Hi guys,
I've took a look at the implementation of JDBCCacheLoader and here are some thoughts on it.
There is an alternative way of persisting trees into the database. It has certain advantages compared to the straight forward solution of each node keeping a reference to its parent (
a.k.a. Adjacency List Model). The basic idea is to traverse the tree in preorder and add some indexing info to each node - you can find a nice and simple description of the model here:
http://www.sitepoint.com/print/hierarchical-data-database. This indexing info will be further used for optimizing fetching and removing operations.
The big advantage is that all the recursive calls for the loadSubtree and removeSubtree operations are nicely avoided. Drawback - insertions is slightly more time consuming.
I've made a comparison between this approach and the existing implementation and here are some figures. Methods that are affected are: remove(Fqn), loadState(Fqn subtree, ..) and put(Fqn, value)
1) remove(Fqn). Current recursive implementation performs about pow(m,n) database calls.

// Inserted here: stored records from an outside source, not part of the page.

import Mathlib

/-!
# Rank-3 Schur pruning for realisable Gram matrices (towards obligation (M) of line `wall_bubbling`; memo ADDENDUM 4 (iii))

Crux workfile for `stmt-ValiantsHypothesis-19979` (`Theses.LacunarySymmetroid.DoorA26`), line `Cruxes/DoorA26/Lines/wall_bubbling`,
plan `Lines/wall_bubbling_B-plan.md` ADDENDUM 4.  A realisable matrix `G = ε (v vᵀ − u uᵀ − w wᵀ)` factors as `Bᵀ J B` with `B` the
`3 × 6` matrix of rows `v, u, w` and `J = diag (ε, −ε, −ε)`; hence for ANY index selections `I, C : Fin 3 → Fin 6` with `det G_II ≠ 0`
the Schur identity `G_CC = G_CI · G_II⁻¹ · G_IC` holds: the complement block is determined by, and quadratic in, the cross block.  In the
second-level bubbling at a mixed wall `2δᵢ = δₖ + δₗ` (`I = {i,k,l}`, first-level pattern `P = Eᵢᵢ − ½(Eₖₗ+Eₗₖ)` with `P_II` invertible)
this removes the six `C × C` members from the second-level limit (ADDENDUM 4 (iii)–(iv)).
Mathlib-only; an instrument: nothing here proves (M) or `DoorA26`; VP ≠ VNP is not moved. [folklore: Schur complement of a rank-3 factorisation]
-/

namespace Summit.ValiantsHypothesis.ValiantsHypothesis.Cruxes.DoorA26.WallBubbling.SchurPruning

open Matrix

/-- The `3 × 6` matrix with rows `v, u, w`. -/
def rows3 (v u w : Fin 6 → ℝ) : Matrix (Fin 3) (Fin 6) ℝ := Matrix.of ![v, u, w]

/-- The signature matrix `diag (ε, −ε, −ε)`. -/
noncomputable def sig (ε : ℝ) : Matrix (Fin 3) (Fin 3) ℝ := Matrix.diagonal ![ε, -ε, -ε]

/-- The factorisation `ε (v vᵀ − u uᵀ − w wᵀ) = Bᵀ J B`. [folklore] -/
theorem gram_eq_factor (ε : ℝ) (v u w : Fin 6 → ℝ) :
    ε • (vecMulVec v v - vecMulVec u u - vecMulVec w w) = (rows3 v u w)ᵀ * sig ε * rows3 v u w := by
  ext a b
  simp [rows3, sig, Matrix.mul_apply, Fin.sum_univ_three, vecMulVec_apply, Matrix.diagonal_apply]
  ring

/-- Blocks of a `Bᵀ J B` factorisation factor through the column selections. [folklore] -/
theorem submatrix_factor (B : Matrix (Fin 3) (Fin 6) ℝ) (J : Matrix (Fin 3) (Fin 3) ℝ) (I C : Fin 3 → Fin 6) :
    (Bᵀ * J * B).submatrix C I = (B.submatrix id C)ᵀ * J * B.submatrix id I := by
  ext a b
  simp [Matrix.mul_apply, Matrix.submatrix_apply, Matrix.transpose_apply]

/-- **Rank-3 Schur pruning.**  For a realisable-shaped matrix `G = ε (v vᵀ − u uᵀ − w wᵀ)` and index selections `I, C : Fin 3 → Fin 6`
with `det G_II ≠ 0`: `G_CC = G_CI G_II⁻¹ G_IC`. [folklore] -/
theorem schur_pruning (ε : ℝ) (v u w : Fin 6 → ℝ) (G : Matrix (Fin 6) (Fin 6) ℝ)
    (hG : G = ε • (vecMulVec v v - vecMulVec u u - vecMulVec w w)) (I C : Fin 3 → Fin 6)
    (hI : (G.submatrix I I).det ≠ 0) :
    G.submatrix C C = G.submatrix C I * (G.submatrix I I)⁻¹ * G.submatrix I C := by
  have hfac : G = (rows3 v u w)ᵀ * sig ε * rows3 v u w := by rw [hG]; exact gram_eq_factor ε v u w
  set B := rows3 v u w with hB
  set J := sig ε with hJdef
  set BI : Matrix (Fin 3) (Fin 3) ℝ := B.submatrix id I with hBI
  set BC : Matrix (Fin 3) (Fin 3) ℝ := B.submatrix id C with hBC
  have hII : G.submatrix I I = BIᵀ * J * BI := by rw [hfac, submatrix_factor]
  have hCI : G.submatrix C I = BCᵀ * J * BI := by rw [hfac, submatrix_factor]
  have hIC : G.submatrix I C = BIᵀ * J * BC := by rw [hfac, submatrix_factor]
  have hCC : G.submatrix C C = BCᵀ * J * BC := by rw [hfac, submatrix_factor]
  -- the three square factors of `G_II` are invertible
  have hdet : BIᵀ.det * J.det * BI.det ≠ 0 := by
    rw [← det_mul, ← det_mul, ← hII]; exact hI
  have hBIu : IsUnit BI.det := isUnit_iff_ne_zero.mpr (mul_ne_zero_iff.mp hdet).2
  have hJu : IsUnit J.det := isUnit_iff_ne_zero.mpr (mul_ne_zero_iff.mp (mul_ne_zero_iff.mp hdet).1).2
  have hBItu : IsUnit BIᵀ.det := isUnit_iff_ne_zero.mpr (mul_ne_zero_iff.mp (mul_ne_zero_iff.mp hdet).1).1
  rw [hCC, hCI, hIC, hII, Matrix.mul_inv_rev, Matrix.mul_inv_rev]
  simp only [Matrix.mul_assoc]
  rw [Matrix.mul_nonsing_inv_cancel_left _ _ hBIu, Matrix.mul_nonsing_inv_cancel_left _ _ hJu,
    Matrix.nonsing_inv_mul_cancel_left _ _ hBItu]

/-- The same for a REALISABLE matrix in the line's sense (`∃ ε = ±1, ∃ v u w`-shape written as the Gram form): if
`G = ε (v vᵀ − u uᵀ − w wᵀ)` for some sign and vectors, every complement block is the Schur expression of the cross blocks. [folklore] -/
theorem schur_pruning' (G : Matrix (Fin 6) (Fin 6) ℝ)
    (hG : ∃ (ε : ℝ) (v u w : Fin 6 → ℝ), G = ε • (vecMulVec v v - vecMulVec u u - vecMulVec w w))
    (I C : Fin 3 → Fin 6) (hI : (G.submatrix I I).det ≠ 0) :
    G.submatrix C C = G.submatrix C I * (G.submatrix I I)⁻¹ * G.submatrix I C := by
  obtain ⟨ε, v, u, w, h⟩ := hG
  exact schur_pruning ε v u w G h I C hI

/-! ## The second-level consequence: the complement block dies in the limit (memo ADDENDUM 4 (iii)) -/

open Filter Topology

/-- **Second-level pruning.**  Let `P` be supported on `I × I` with `P_II` invertible (the first-level pattern at a mixed wall), and let
`P + R ν` be realisable-shaped for every `ν` with `R ν → 0`.  If the rescaled corrections `(μ ν)⁻¹ • R ν` converge to `Q`, then `Q_CC = 0`:
the complement block is quadratically small (`R_CC = R_CI (P_II + R_II)⁻¹ R_IC`). [folklore] -/
theorem secondLevel_complement_vanishes (P Q : Matrix (Fin 6) (Fin 6) ℝ) (I C : Fin 3 → Fin 6)
    (hPI : (P.submatrix I I).det ≠ 0) (hPCC : P.submatrix C C = 0) (hPCI : P.submatrix C I = 0)
    (hPIC : P.submatrix I C = 0) (R : ℕ → Matrix (Fin 6) (Fin 6) ℝ) (μ : ℕ → ℝ)
    (hreal : ∀ ν, ∃ (ε : ℝ) (v u w : Fin 6 → ℝ), P + R ν = ε • (vecMulVec v v - vecMulVec u u - vecMulVec w w))
    (hR : Tendsto R atTop (𝓝 0)) (hQ : Tendsto (fun ν => (μ ν)⁻¹ • R ν) atTop (𝓝 Q)) :
    Q.submatrix C C = 0 := by
  -- convergence of the blocks
  have hPR : Tendsto (fun ν => P + R ν) atTop (𝓝 P) := by
    have := (tendsto_const_nhds (x := P)).add hR
    rwa [add_zero] at this
  have hII : Tendsto (fun ν => (P + R ν).submatrix I I) atTop (𝓝 (P.submatrix I I)) :=
    ((continuous_id.matrix_submatrix I I).tendsto P).comp hPR
  have hdetII : Tendsto (fun ν => ((P + R ν).submatrix I I).det) atTop (𝓝 (P.submatrix I I).det) :=
    ((continuous_id.matrix_det).tendsto _).comp hII
  have hev : ∀ᶠ ν in atTop, ((P + R ν).submatrix I I).det ≠ 0 := hdetII.eventually_ne hPI
  -- the inverse converges
  have hinvc : ContinuousAt Ring.inverse (P.submatrix I I).det := by
    rw [Ring.inverse_eq_inv']
    exact continuousAt_inv₀ hPI
  have hX : Tendsto (fun ν => ((P + R ν).submatrix I I)⁻¹) atTop (𝓝 (P.submatrix I I)⁻¹) :=
    (continuousAt_matrix_inv _ hinvc).tendsto.comp hII
  -- the rescaled cross block converges, the other cross block tends to zero
  have hCI : Tendsto (fun ν => ((μ ν)⁻¹ • R ν).submatrix C I) atTop (𝓝 (Q.submatrix C I)) :=
    ((continuous_id.matrix_submatrix C I).tendsto Q).comp hQ
  have hIC : Tendsto (fun ν => (R ν).submatrix I C) atTop (𝓝 0) := by
    have := ((continuous_id.matrix_submatrix I C).tendsto (0 : Matrix (Fin 6) (Fin 6) ℝ)).comp hR
    rw [id, Matrix.submatrix_zero] at this
    exact this
  have hCC : Tendsto (fun ν => ((μ ν)⁻¹ • R ν).submatrix C C) atTop (𝓝 (Q.submatrix C C)) :=
    ((continuous_id.matrix_submatrix C C).tendsto Q).comp hQ
  -- the product tends to `Q_CI * P_II⁻¹ * 0 = 0`
  have hprod : Tendsto (fun ν => ((μ ν)⁻¹ • R ν).submatrix C I * ((P + R ν).submatrix I I)⁻¹ * (R ν).submatrix I C)
      atTop (𝓝 0) := by
    have := (hCI.mul hX).mul hIC
    simpa using this
  -- Schur: eventually the two sequences agree
  have heq : (fun ν => ((μ ν)⁻¹ • R ν).submatrix C C) =ᶠ[atTop]
      (fun ν => ((μ ν)⁻¹ • R ν).submatrix C I * ((P + R ν).submatrix I I)⁻¹ * (R ν).submatrix I C) := by
    filter_upwards [hev] with ν hν
    have hs := schur_pruning' (P + R ν) (hreal ν) I C hν
    have blk : ∀ (A B : Fin 3 → Fin 6), P.submatrix A B = 0 → (P + R ν).submatrix A B = (R ν).submatrix A B := by
      intro A B h
      ext a b
      have := congrFun (congrFun h a) b
      simp only [Matrix.submatrix_apply, Matrix.zero_apply] at this
      simp only [Matrix.submatrix_apply, Matrix.add_apply, this, zero_add]
    rw [blk C C hPCC, blk C I hPCI, blk I C hPIC] at hs
    show ((μ ν)⁻¹ • R ν).submatrix C C = ((μ ν)⁻¹ • R ν).submatrix C I * ((P + R ν).submatrix I I)⁻¹ * (R ν).submatrix I C
    rw [Matrix.submatrix_smul]
    simp only [Pi.smul_apply]
    rw [hs, Matrix.smul_mul, Matrix.smul_mul]
  exact tendsto_nhds_unique_of_eventuallyEq hCC hprod heq

end Summit.ValiantsHypothesis.ValiantsHypothesis.Cruxes.DoorA26.WallBubbling.SchurPruning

M = the average # of children, n the depth of the subtree. The new approach would reduce it to a fix value(3 calls - retrieve the node, delete it together with all its children, update indexes)
2) loadState(Fqn subtree, ..) - similar to remove; pow(m,n) database calls, 2 queries for loading it.

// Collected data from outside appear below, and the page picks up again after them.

/-- **`t_{v,1}^r` lies in the Iwahori monoid** (its local component `diag(ϖ^r, 1)` is integral and
diagonal). [folklore] -/
theorem heckeElement_pow_mem_iwahoriMonoid (r : ℕ) :
    heckeElement 2 K v 1 ^ r ∈ iwahoriMonoid K v red := by
  refine ⟨fun i j => ?_, 0, map_zero red, ?_⟩
  · rw [coe_localComponent_heckeElement_one_pow_apply]
    split_ifs
    · exact pow_mem (uniformizerAt_mem_adicCompletionIntegers K v) r
    · exact one_mem _
    · exact zero_mem _
  · rw [coe_localComponent_heckeElement_one_pow_apply, if_neg (by decide)]
    rfl

/-- **The first column of `red(t_{v,1}^r) = diag(red(ϖ_v)^r, 1)` vanishes when `red(ϖ_v)^r = 0`**
(e.g. `S = 𝒪/ϖ^r`). [folklore] -/
theorem redMatrix_heckeElement_pow_col_zero (r : ℕ)
    (hr : red ⟨_, uniformizerAt_mem_adicCompletionIntegers K v⟩ ^ r = 0) (i : Fin 2) :
    redMatrix K v red ⟨heckeElement 2 K v 1 ^ r, heckeElement_pow_mem_iwahoriMonoid K v red r⟩ i 0 = 0 := by
  rw [redMatrix_apply]
  fin_cases i
  · have : toIntMatrix K 2 v (localInt K v red
        ⟨heckeElement 2 K v 1 ^ r, heckeElement_pow_mem_iwahoriMonoid K v red r⟩) 0 0 =
        ⟨_, uniformizerAt_mem_adicCompletionIntegers K v⟩ ^ r :=
      Subtype.ext (by
        rw [coe_toIntMatrix_localInt_apply, SubmonoidClass.coe_pow]
        exact (coe_localComponent_heckeElement_one_pow_apply K v r 0 0).trans (by simp))
    simp only [Fin.zero_eta, Fin.isValue]
    rw [this, map_pow, hr]
  · have : toIntMatrix K 2 v (localInt K v red
        ⟨heckeElement 2 K v 1 ^ r, heckeElement_pow_mem_iwahoriMonoid K v red r⟩) 1 0 = 0 :=
      Subtype.ext (by
        rw [coe_toIntMatrix_localInt_apply]
        exact (coe_localComponent_heckeElement_one_pow_apply K v r 1 0).trans (by simp))
    simp only [Fin.mk_one, Fin.isValue]
    rw [this, map_zero]

/-! ### Independence of weight (abstract form) for `U_v^r = [U t_{v,1}^r U]` -/

/-- **Independence of weight for `GL₂` at `v`, abstract form.**  For a level `U` inside the Iwahori
monoid modulo `ker red` and `r` with `red(ϖ_v)^r = 0`: on parts `X₀ ⊆ H^i(U, Sym^m(S²))`,
`Y₀ ⊆ H^i(U, S(χ_m))` exchanged by `(λ₁)_*` and the weight-raising operator `Θ` and on which
`U_v^r = [U t_{v,1}^r U]` is injective, resp. surjective (the `U_v`-ordinary parts of finite
cohomology groups), `(λ₁)_* : X₀ → Y₀` is a bijection. [cite: KhareThorne2017, §6.4, Prop. 6.13]
[cite: Hida1994AIF, §2, Prop. 2.1] -/
theorem independenceOfWeight_bijOn {Γ : Type} [Group Γ] (ι : Γ →* FiniteAdelicGL 2 K) (m : ℕ)
    {U : Subgroup (FiniteAdelicGL 2 K)} (hU : U.toSubmonoid ≤ iwahoriMonoid K v red) (r : ℕ)
    (hr : red ⟨_, uniformizerAt_mem_adicCompletionIntegers K v⟩ ^ r = 0) (i : ℕ)
    {X₀ : Set (cohomology ι (iwahoriMonoid K v red) (symPowCoeff K v red m) U i)}
    {Y₀ : Set (cohomology ι (iwahoriMonoid K v red) (lowChar K v red m) U i)}
    (hB : Set.MapsTo (pushforwardCohomology ι (iwahoriMonoid K v red) (symPowCoeff K v red m)
      (lowChar K v red m) U (coeffX₁ S m) (coeffX₁_comp_symPowCoeff m) i).hom X₀ Y₀)
    (hA : Set.MapsTo (raiseCohomology ι (iwahoriMonoid K v red) (symPowCoeff K v red m)
      (lowChar K v red m) U (smulX₁pow S m) (heckeElement 2 K v 1 ^ r) (coeffX₁ S m)
      (coeffX₁_comp_symPowCoeff m) (coeffX₁_comp_smulX₁pow S m) hU
      (heckeElement_pow_mem_iwahoriMonoid K v red r)
      (heckeFactorsThrough_of_redMatrix_col_zero m hU (heckeElement_pow_mem_iwahoriMonoid K v red r)
        (redMatrix_heckeElement_pow_col_zero K v red r hr)) i).hom Y₀ X₀)
    (hinj : Set.InjOn (heckeCohomology ι (iwahoriMonoid K v red) (symPowCoeff K v red m) U hU
      (heckeElement_pow_mem_iwahoriMonoid K v red r) i) X₀)
    (hsurj : Set.SurjOn (heckeCohomology ι (iwahoriMonoid K v red) (lowChar K v red m) U hU
      (heckeElement_pow_mem_iwahoriMonoid K v red r) i) Y₀ Y₀) :
    Set.BijOn (pushforwardCohomology ι (iwahoriMonoid K v red) (symPowCoeff K v red m)
      (lowChar K v red m) U (coeffX₁ S m) (coeffX₁_comp_symPowCoeff m) i).hom X₀ Y₀ :=
  bijOn_pushforwardCohomology ι _ _ _ U _ _ _ _ _ hU _ _ i hB hA hinj hsurj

3) put(Fqn, value) - here is the drawback. Normally a new update should be performed in order to shift the indexes. An optimization can be performed though. By indexing with a step of lets say 10, we'll be assured that the next 9 insertion will not conflict, so the drawback would be an update for each 9 insertions - not a big deal I would say.
If you guys find it usefully, really glad to go ahead with an implementation and compare the performance figures...
Cheers,
Mircea